> _Work item_: In the data below, find the line that contains "rw [(hWd s (le_of_lt hs)).deriv]" and the line that contains "-- choose T with (1 + κ T) Z s₁ > B, T ≥ 0". Copy both, plus every line between them, exactly.

Extracted records:

import Mathlib
import Summits.NavierStokesRegularity.NavierStokesRegularity.Theorems.DssFarFieldSlavingBlowupTypeIDssProfileGaussianGapIdentities
import HarnessLib

/-!
# Tools for the Gaussian-gap Liouville theorem: backward Grönwall, vanishing of a slice with zero
  Gaussian enstrophy, size of the right-hand side of the similarity vorticity equation, and the
  differentiability of the Gaussian enstrophy `Z(s) = ∫K|Ω(s)|²` (file 2 of pub-ns-dss theory T41 /
  cell E32; route `DssFarFieldSlaving`, crux `BlowupTypeIDssProfile`, stmt-NavierStokesRegularity-0155 —
  SUPPORT; cell pub-ns-dss, typer seat g4, 2026-08-23; lead A129 precision 4/5)

HONEST FRAMING. Bookkeeping lemmas only (real analysis + dominated differentiation under the integral
sign); nothing here is about Navier–Stokes regularity, nothing is an exclusion, no new mathematics.

* `eq_zero_of_deriv_le_neg_mul` — backward Grönwall: `Z ≥ 0` bounded on `(−∞, s₀]` with `Z′ ≤ −κZ`,
  `κ > 0` ⇒ `Z ≡ 0` there (the cell's theory file BackwardGronwall.lean 62a6c73ca3e8b53c, verbatim).
* `eq_zero_of_integral_heatKernel_mul_norm_sq_eq_zero` — `∫K|Ω|² = 0` ⇒ `Ω ≡ 0` for continuous `Ω`.
* `norm_vorticityRHS_le` — `|ΔΩ − Ω − ½DΩ[y] − DΩ[U] + DU[Ω]| ≤ (4K₀ + 2K₀² + K₀/2)(1+|y|)` under
  bounds `K₀` on `Ω, DΩ, D²Ω, U, DU`.
* `gaussianEnstrophy_hasDerivAt` — `Z′(s₀) = ∫K·2⟪Ω, ∂ₛΩ⟫` when `∂ₛΩ` is the right-hand side of the
  similarity vorticity equation and the bounds hold locally uniformly in `s`
  (`hasDerivAt_integral_of_dominated_loc_of_deriv_le`).
[this file; theory T41]
-/

noncomputable section

set_option linter.dupNamespace false

namespace Summit.NavierStokesRegularity.NavierStokesRegularity.Theorems.GaussianGap

open Set Function Filter MeasureTheory InnerProductSpace Real Metric
open scoped RealInnerProductSpace Laplacian ContDiff Topology BigOperators
open Literature.Analysis Literature.Analysis.FluidPDE Literature.Analysis.UnboundedOperators
open Summit.NavierStokesRegularity.NavierStokesRegularity.Theorems

/-- **Backward Grönwall / backward exponential growth** (the cell's theory seat, BackwardGronwall.lean
62a6c73ca3e8b53c, verbatim). If `Z ≥ 0` is bounded by `B` on `(−∞, s₀]`, differentiable there with
`Z′ ≤ −κZ` (`κ > 0`), then `Z ≡ 0` on `(−∞, s₀]`: `e^{κs}Z(s)` is non-increasing, so
`Z(s) ≤ e^{κ(σ−s)}Z(σ) ≤ e^{κ(σ−s)}B → 0` as `σ → −∞`. [folklore] -/
theorem eq_zero_of_deriv_le_neg_mul {Z Z' : ℝ → ℝ} {κ B s₀ : ℝ} (hκ : 0 < κ)
    (hZ : ∀ s ≤ s₀, 0 ≤ Z s) (hB : ∀ s ≤ s₀, Z s ≤ B)
    (hd : ∀ s ≤ s₀, HasDerivAt Z (Z' s) s) (hineq : ∀ s ≤ s₀, Z' s ≤ -κ * Z s) :
    ∀ s ≤ s₀, Z s = 0 := by
  -- W s := exp (κ s) * Z s is antitone on Iic s₀
  have hWd : ∀ s ≤ s₀, HasDerivAt (fun s => exp (κ * s) * Z s)
      (κ * exp (κ * s) * Z s + exp (κ * s) * Z' s) s := by
    intro s hs
    have h0 : HasDerivAt (fun s : ℝ => κ * s) κ s := by
      simpa using (hasDerivAt_id s).const_mul κ
    have h1 : HasDerivAt (fun s : ℝ => exp (κ * s)) (exp (κ * s) * κ) s := h0.exp
    exact (h1.mul (hd s hs)).congr_deriv (by ring)
  have hWanti : AntitoneOn (fun s => exp (κ * s) * Z s) (Iic s₀) := by
    apply antitoneOn_of_deriv_nonpos (convex_Iic s₀)
    · intro s hs
      exact (hWd s hs).continuousAt.continuousWithinAt
    · intro s hs
      rw [interior_Iic] at hs
      exact (hWd s (le_of_lt hs)).differentiableAt.differentiableWithinAt
    · intro s hs
      rw [interior_Iic] at hs
      rw [(hWd s (le_of_lt hs)).deriv]
      have h2 : exp (κ * s) * Z' s ≤ exp (κ * s) * (-κ * Z s) :=
        mul_le_mul_of_nonneg_left (hineq s (le_of_lt hs)) (exp_pos _).le
      nlinarith [h2, exp_pos (κ * s)]
  -- Suppose Z s₁ > 0 for some s₁ ≤ s₀; go back far enough to exceed B.
  intro s₁ hs₁
  by_contra hne
  have hpos : 0 < Z s₁ := lt_of_le_of_ne (hZ s₁ hs₁) (Ne.symm hne)
  -- choose T with (1 + κ T) Z s₁ > B, T ≥ 0
  set T : ℝ := (B / Z s₁ + 1) / κ with hT
  have hT0 : 0 ≤ T := by
    have hBnn : 0 ≤ B := le_trans (hZ s₁ hs₁) (hB s₁ hs₁)
    positivity
  have hs : s₁ - T ≤ s₀ := by linarith
  have hmono := hWanti (show s₁ - T ∈ Iic s₀ from hs) (show s₁ ∈ Iic s₀ from hs₁) (by linarith)
  -- hmono : W s₁ ≤ W (s₁ - T)
  have hexp : exp (κ * s₁) = exp (κ * T) * exp (κ * (s₁ - T)) := by
    rw [← Real.exp_add]; ring_nf
  have hlow : exp (κ * T) * Z s₁ ≤ Z (s₁ - T) := by
    have h3 : exp (κ * s₁) * Z s₁ ≤ exp (κ * (s₁ - T)) * Z (s₁ - T) := by simpa using hmono
    rw [hexp] at h3
    have h4 : exp (κ * (s₁ - T)) * (exp (κ * T) * Z s₁) ≤ exp (κ * (s₁ - T)) * Z (s₁ - T) := by
      simpa [mul_comm, mul_left_comm, mul_assoc] using h3
    exact le_of_mul_le_mul_left h4 (exp_pos _)
  have hgrow : B < exp (κ * T) * Z s₁ := by
    have h5 : 1 + κ * T ≤ exp (κ * T) := by
      have := Real.add_one_le_exp (κ * T); linarith
    have h6 : (1 + κ * T) * Z s₁ = 2 * Z s₁ + B := by
      rw [hT]; field_simp; ring
    have h7 : (1 + κ * T) * Z s₁ ≤ exp (κ * T) * Z s₁ := mul_le_mul_of_nonneg_right h5 hpos.le
    linarith
  have := hB (s₁ - T) hs
  linarith

/-- A continuous non-negative multiple of the heat kernel with vanishing integral vanishes: if
`∫ K |Ω|² = 0` for a continuous `Ω` then `Ω ≡ 0`. [folklore] -/
theorem eq_zero_of_integral_heatKernel_mul_norm_sq_eq_zero
    {Ω : EuclideanSpace ℝ (Fin 3) → EuclideanSpace ℝ (Fin 3)} (hΩ : Continuous Ω) {C : ℝ}
    (hΩb : ∀ y, ‖Ω y‖ ≤ C) (hZ : ∫ y, heatKernel 1 y * ‖Ω y‖ ^ 2 = 0) (y : EuclideanSpace ℝ (Fin 3)) :
    Ω y = 0 := by
  have hcont : Continuous fun y => heatKernel 1 y * ‖Ω y‖ ^ 2 :=
    (continuous_heatKernel 1).mul (hΩ.norm.pow 2)
  have hint : Integrable fun y => heatKernel 1 y * ‖Ω y‖ ^ 2 :=
    integrable_of_le_poly_heatKernel hcont (C := C ^ 2) (N := 0) fun y => by
      rw [Real.norm_eq_abs, abs_mul, abs_of_pos (heatKernel_one_pos y), abs_of_nonneg (by positivity),
        pow_zero, mul_one, mul_comm]
      exact mul_le_mul_of_nonneg_right (pow_le_pow_left₀ (norm_nonneg _) (hΩb y) 2)
        (heatKernel_one_pos y).le
  have hae := (integral_eq_zero_iff_of_nonneg
    (fun y => mul_nonneg (heatKernel_one_pos y).le (by positivity)) hint).mp hZ
  have hfun := (hcont.ae_eq_iff_eq (μ := volume) continuous_const).mp hae
  have hy : heatKernel 1 y * ‖Ω y‖ ^ 2 = 0 := congrFun hfun y
  have h2 : ‖Ω y‖ ^ 2 = 0 := (mul_eq_zero.mp hy).resolve_left (heatKernel_one_pos y).ne'
  exact norm_eq_zero.mp ((pow_eq_zero_iff two_ne_zero).mp h2)

/-- **Pointwise size of the right-hand side of the similarity vorticity equation** under bounds
`K₀` on `Ω, DΩ, D²Ω, U, DU`: `|ΔΩ − Ω − ½DΩ[y] − DΩ[U] + DU[Ω]| ≤ (4K₀ + 2K₀² + K₀/2)(1+|y|)`. [folklore] -/
theorem norm_vorticityRHS_le {Ω U : EuclideanSpace ℝ (Fin 3) → EuclideanSpace ℝ (Fin 3)} {K₀ : ℝ}
    (hΩ : ContDiff ℝ 2 Ω) (h0 : ∀ y, ‖Ω y‖ ≤ K₀) (h1 : ∀ y, ‖fderiv ℝ Ω y‖ ≤ K₀)
    (h2 : ∀ y, ‖iteratedFDeriv ℝ 2 Ω y‖ ≤ K₀) (h3 : ∀ y, ‖U y‖ ≤ K₀) (h4 : ∀ y, ‖fderiv ℝ U y‖ ≤ K₀)
    (y : EuclideanSpace ℝ (Fin 3)) :
    ‖(Δ Ω) y - Ω y - (1 / 2 : ℝ) • fderiv ℝ Ω y y - fderiv ℝ Ω y (U y) + fderiv ℝ U y (Ω y)‖ ≤
      (4 * K₀ + 2 * K₀ * K₀ + K₀ / 2) * (1 + ‖y‖) := by
  have hK0 : 0 ≤ K₀ := (norm_nonneg _).trans (h0 y)
  have eΔ : ‖(Δ Ω) y‖ ≤ 3 * K₀ :=
    (norm_laplacian_le_three_mul_norm_iteratedFDeriv_two hΩ y).trans
      (mul_le_mul_of_nonneg_left (h2 y) (by norm_num))
  have e1 : ‖fderiv ℝ Ω y y‖ ≤ K₀ * ‖y‖ :=
    (ContinuousLinearMap.le_opNorm (fderiv ℝ Ω y) y).trans (mul_le_mul_of_nonneg_right (h1 y) (norm_nonneg y))
  have e3 : ‖fderiv ℝ Ω y (U y)‖ ≤ K₀ * K₀ :=
    (ContinuousLinearMap.le_opNorm (fderiv ℝ Ω y) (U y)).trans (mul_le_mul (h1 y) (h3 y) (norm_nonneg _) hK0)
  have e4 : ‖fderiv ℝ U y (Ω y)‖ ≤ K₀ * K₀ :=
    (ContinuousLinearMap.le_opNorm (fderiv ℝ U y) (Ω y)).trans (mul_le_mul (h4 y) (h0 y) (norm_nonneg _) hK0)
  have eb : ‖Ω y‖ ≤ K₀ := h0 y
  set a : EuclideanSpace ℝ (Fin 3) := (Δ Ω) y with ha
  set b : EuclideanSpace ℝ (Fin 3) := Ω y with hb
  set c : EuclideanSpace ℝ (Fin 3) := fderiv ℝ Ω y y with hc
  set d : EuclideanSpace ℝ (Fin 3) := fderiv ℝ Ω y (U y) with hd
  set e : EuclideanSpace ℝ (Fin 3) := fderiv ℝ U y (Ω y) with he
  have e2 : ‖(1 / 2 : ℝ) • c‖ = 1 / 2 * ‖c‖ := by
    rw [norm_smul, Real.norm_of_nonneg (by norm_num : (0:ℝ) ≤ 1 / 2)]
  have hsum : ‖a - b - (1 / 2 : ℝ) • c - d + e‖ ≤ ‖a‖ + ‖b‖ + ‖(1 / 2 : ℝ) • c‖ + ‖d‖ + ‖e‖ := by
    have t1 : ‖a - b‖ ≤ ‖a‖ + ‖b‖ := norm_sub_le a b
    have t2 : ‖a - b - (1 / 2 : ℝ) • c‖ ≤ ‖a - b‖ + ‖(1 / 2 : ℝ) • c‖ := norm_sub_le _ _
    have t3 : ‖a - b - (1 / 2 : ℝ) • c - d‖ ≤ ‖a - b - (1 / 2 : ℝ) • c‖ + ‖d‖ := norm_sub_le _ _
    have t4 : ‖a - b - (1 / 2 : ℝ) • c - d + e‖ ≤ ‖a - b - (1 / 2 : ℝ) • c - d‖ + ‖e‖ := norm_add_le _ _
    linarith
  rw [e2] at hsum
  have hy := norm_nonneg y
  have hc0 := norm_nonneg c
  nlinarith [hsum, eΔ, e1, e3, e4, eb, mul_nonneg hK0 hy]

/-- **Differentiability of the Gaussian enstrophy** `Z(s) = ∫K|Ω(s)|²` along a solution of the
similarity vorticity equation, by dominated differentiation under the integral: with locally uniform
bounds near `s₀` and `∂ₛΩ = R` pointwise, `Z′(s₀) = ∫K·2⟪Ω(s₀), R(s₀)⟫`. [folklore] -/
theorem gaussianEnstrophy_hasDerivAt
    {Ω U : ℝ → EuclideanSpace ℝ (Fin 3) → EuclideanSpace ℝ (Fin 3)} {s₀ ε K₀ : ℝ}
    (hΩ2 : ∀ s, ContDiff ℝ 2 (Ω s)) (hU1 : ∀ s, ContDiff ℝ 1 (U s)) (hε : 0 < ε)
    (hK : ∀ s ∈ Ioo (s₀ - ε) (s₀ + ε), ∀ y,
      ‖Ω s y‖ ≤ K₀ ∧ ‖fderiv ℝ (Ω s) y‖ ≤ K₀ ∧ ‖iteratedFDeriv ℝ 2 (Ω s) y‖ ≤ K₀ ∧
        ‖U s y‖ ≤ K₀ ∧ ‖fderiv ℝ (U s) y‖ ≤ K₀)
    (heq : ∀ s y, HasDerivAt (fun σ => Ω σ y)
      ((Δ (Ω s)) y - Ω s y - (1 / 2 : ℝ) • fderiv ℝ (Ω s) y y - fderiv ℝ (Ω s) y (U s y) +
        fderiv ℝ (U s) y (Ω s y)) s) :
    HasDerivAt (fun s => ∫ y, heatKernel 1 y * ‖Ω s y‖ ^ 2)
      (∫ y, heatKernel 1 y * (2 * ⟪Ω s₀ y,
        (Δ (Ω s₀)) y - Ω s₀ y - (1 / 2 : ℝ) • fderiv ℝ (Ω s₀) y y - fderiv ℝ (Ω s₀) y (U s₀ y) +
          fderiv ℝ (U s₀) y (Ω s₀ y)⟫)) s₀ := by
  have cK : Continuous (heatKernel (E := EuclideanSpace ℝ (Fin 3)) 1) := continuous_heatKernel 1
  have cΩ : ∀ s, Continuous (Ω s) := fun s => (hΩ2 s).continuous
  have cR : ∀ s, Continuous fun y => (Δ (Ω s)) y - Ω s y - (1 / 2 : ℝ) • fderiv ℝ (Ω s) y y -
      fderiv ℝ (Ω s) y (U s y) + fderiv ℝ (U s) y (Ω s y) := by
    intro s
    have c1 : Continuous (Δ (Ω s)) := continuous_laplacian (hΩ2 s)
    have c2 : Continuous (fderiv ℝ (Ω s)) := (hΩ2 s).continuous_fderiv (by norm_num)
    have c3 : Continuous (fderiv ℝ (U s)) := (hU1 s).continuous_fderiv one_ne_zero
    have c4 : Continuous (U s) := (hU1 s).continuous
    have c0 : Continuous (Ω s) := cΩ s
    have c5 : Continuous fun y => fderiv ℝ (Ω s) y y := c2.clm_apply continuous_id
    have c6 : Continuous fun y => fderiv ℝ (Ω s) y (U s y) := c2.clm_apply c4
    have c7 : Continuous fun y => fderiv ℝ (U s) y (Ω s y) := c3.clm_apply c0
    have c8 : Continuous fun y => (1 / 2 : ℝ) • fderiv ℝ (Ω s) y y := c5.const_smul (1 / 2 : ℝ)
    exact (((c1.sub c0).sub c8).sub c6).add c7
  have hK0 : 0 ≤ K₀ := by
    obtain ⟨h0, -⟩ := hK s₀ (by constructor <;> linarith) 0
    exact (norm_nonneg _).trans h0
  set M : ℝ := 4 * K₀ + 2 * K₀ * K₀ + K₀ / 2 with hM
  have hs₀ : Ioo (s₀ - ε) (s₀ + ε) ∈ 𝓝 s₀ := Ioo_mem_nhds (by linarith) (by linarith)
  have h := hasDerivAt_integral_of_dominated_loc_of_deriv_le (μ := volume)
    (F := fun σ y => heatKernel 1 y * ‖Ω σ y‖ ^ 2)
    (F' := fun σ y => heatKernel 1 y * (2 * ⟪Ω σ y,
      (Δ (Ω σ)) y - Ω σ y - (1 / 2 : ℝ) • fderiv ℝ (Ω σ) y y - fderiv ℝ (Ω σ) y (U σ y) +
        fderiv ℝ (U σ) y (Ω σ y)⟫))
    (bound := fun y => (2 * (K₀ * M)) * (1 + ‖y‖) ^ 1 * heatKernel 1 y) hs₀ ?_ ?_ ?_ ?_ ?_ ?_
  · exact h.2
  · exact Eventually.of_forall fun σ => (cK.mul ((cΩ σ).norm.pow 2)).aestronglyMeasurable
  · have hb := fun y => (hK s₀ (by constructor <;> linarith) y).1
    exact integrable_of_le_poly_heatKernel (cK.mul ((cΩ s₀).norm.pow 2)) (C := K₀ ^ 2) (N := 0)
      fun y => by
        rw [Real.norm_eq_abs, abs_mul, abs_of_pos (heatKernel_one_pos y),
          abs_of_nonneg (by positivity), pow_zero, mul_one, mul_comm]
        exact mul_le_mul_of_nonneg_right (pow_le_pow_left₀ (norm_nonneg _) (hb y) 2)
          (heatKernel_one_pos y).le
  · exact (cK.mul (continuous_const.mul ((cΩ s₀).inner (cR s₀)))).aestronglyMeasurable
  · refine Eventually.of_forall fun y σ hσ => ?_
    have hKσ := hK σ hσ
    have hR := norm_vorticityRHS_le (hΩ2 σ) (fun z => (hKσ z).1) (fun z => (hKσ z).2.1)
      (fun z => (hKσ z).2.2.1) (fun z => (hKσ z).2.2.2.1) (fun z => (hKσ z).2.2.2.2) y
    rw [Real.norm_eq_abs, abs_mul, abs_of_pos (heatKernel_one_pos y), abs_mul,
      abs_of_pos (by norm_num : (0:ℝ) < 2), pow_one]
    set r : EuclideanSpace ℝ (Fin 3) := (Δ (Ω σ)) y - Ω σ y - (1 / 2 : ℝ) • fderiv ℝ (Ω σ) y y -
      fderiv ℝ (Ω σ) y (U σ y) + fderiv ℝ (U σ) y (Ω σ y) with hr
    set b : EuclideanSpace ℝ (Fin 3) := Ω σ y with hb
    have hb' : ‖b‖ ≤ K₀ := (hKσ y).1
    have hin : |⟪b, r⟫| ≤ ‖b‖ * ‖r‖ := abs_real_inner_le_norm b r
    have hi : |⟪b, r⟫| ≤ K₀ * (M * (1 + ‖y‖)) := hin.trans (mul_le_mul hb' hR (norm_nonneg _) hK0)
    have hKy := (heatKernel_one_pos y).le
    calc heatKernel 1 y * (2 * |⟪b, r⟫|) ≤ heatKernel 1 y * (2 * (K₀ * (M * (1 + ‖y‖)))) :=
          mul_le_mul_of_nonneg_left (mul_le_mul_of_nonneg_left hi (by norm_num)) hKy
      _ = 2 * (K₀ * M) * (1 + ‖y‖) * heatKernel 1 y := by ring
  · exact integrable_of_le_poly_heatKernel (by fun_prop) (C := 2 * (K₀ * M)) (N := 1) fun y => by
      rw [Real.norm_eq_abs, abs_of_nonneg]
      have := (heatKernel_one_pos y).le
      positivity
  · exact Eventually.of_forall fun y σ _ => ((heq σ y).norm_sq).const_mul (heatKernel 1 y)


end Summit.NavierStokesRegularity.NavierStokesRegularity.Theorems.GaussianGap

end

> _Task response_:
      rw [(hWd s (le_of_lt hs)).deriv]
      have h2 : exp (κ * s) * Z' s ≤ exp (κ * s) * (-κ * Z s) :=
        mul_le_mul_of_nonneg_left (hineq s (le_of_lt hs)) (exp_pos _).le
      nlinarith [h2, exp_pos (κ * s)]
  -- Suppose Z s₁ > 0 for some s₁ ≤ s₀; go back far enough to exceed B.
  intro s₁ hs₁
  by_contra hne
  have hpos : 0 < Z s₁ := lt_of_le_of_ne (hZ s₁ hs₁) (Ne.symm hne)
  -- choose T with (1 + κ T) Z s₁ > B, T ≥ 0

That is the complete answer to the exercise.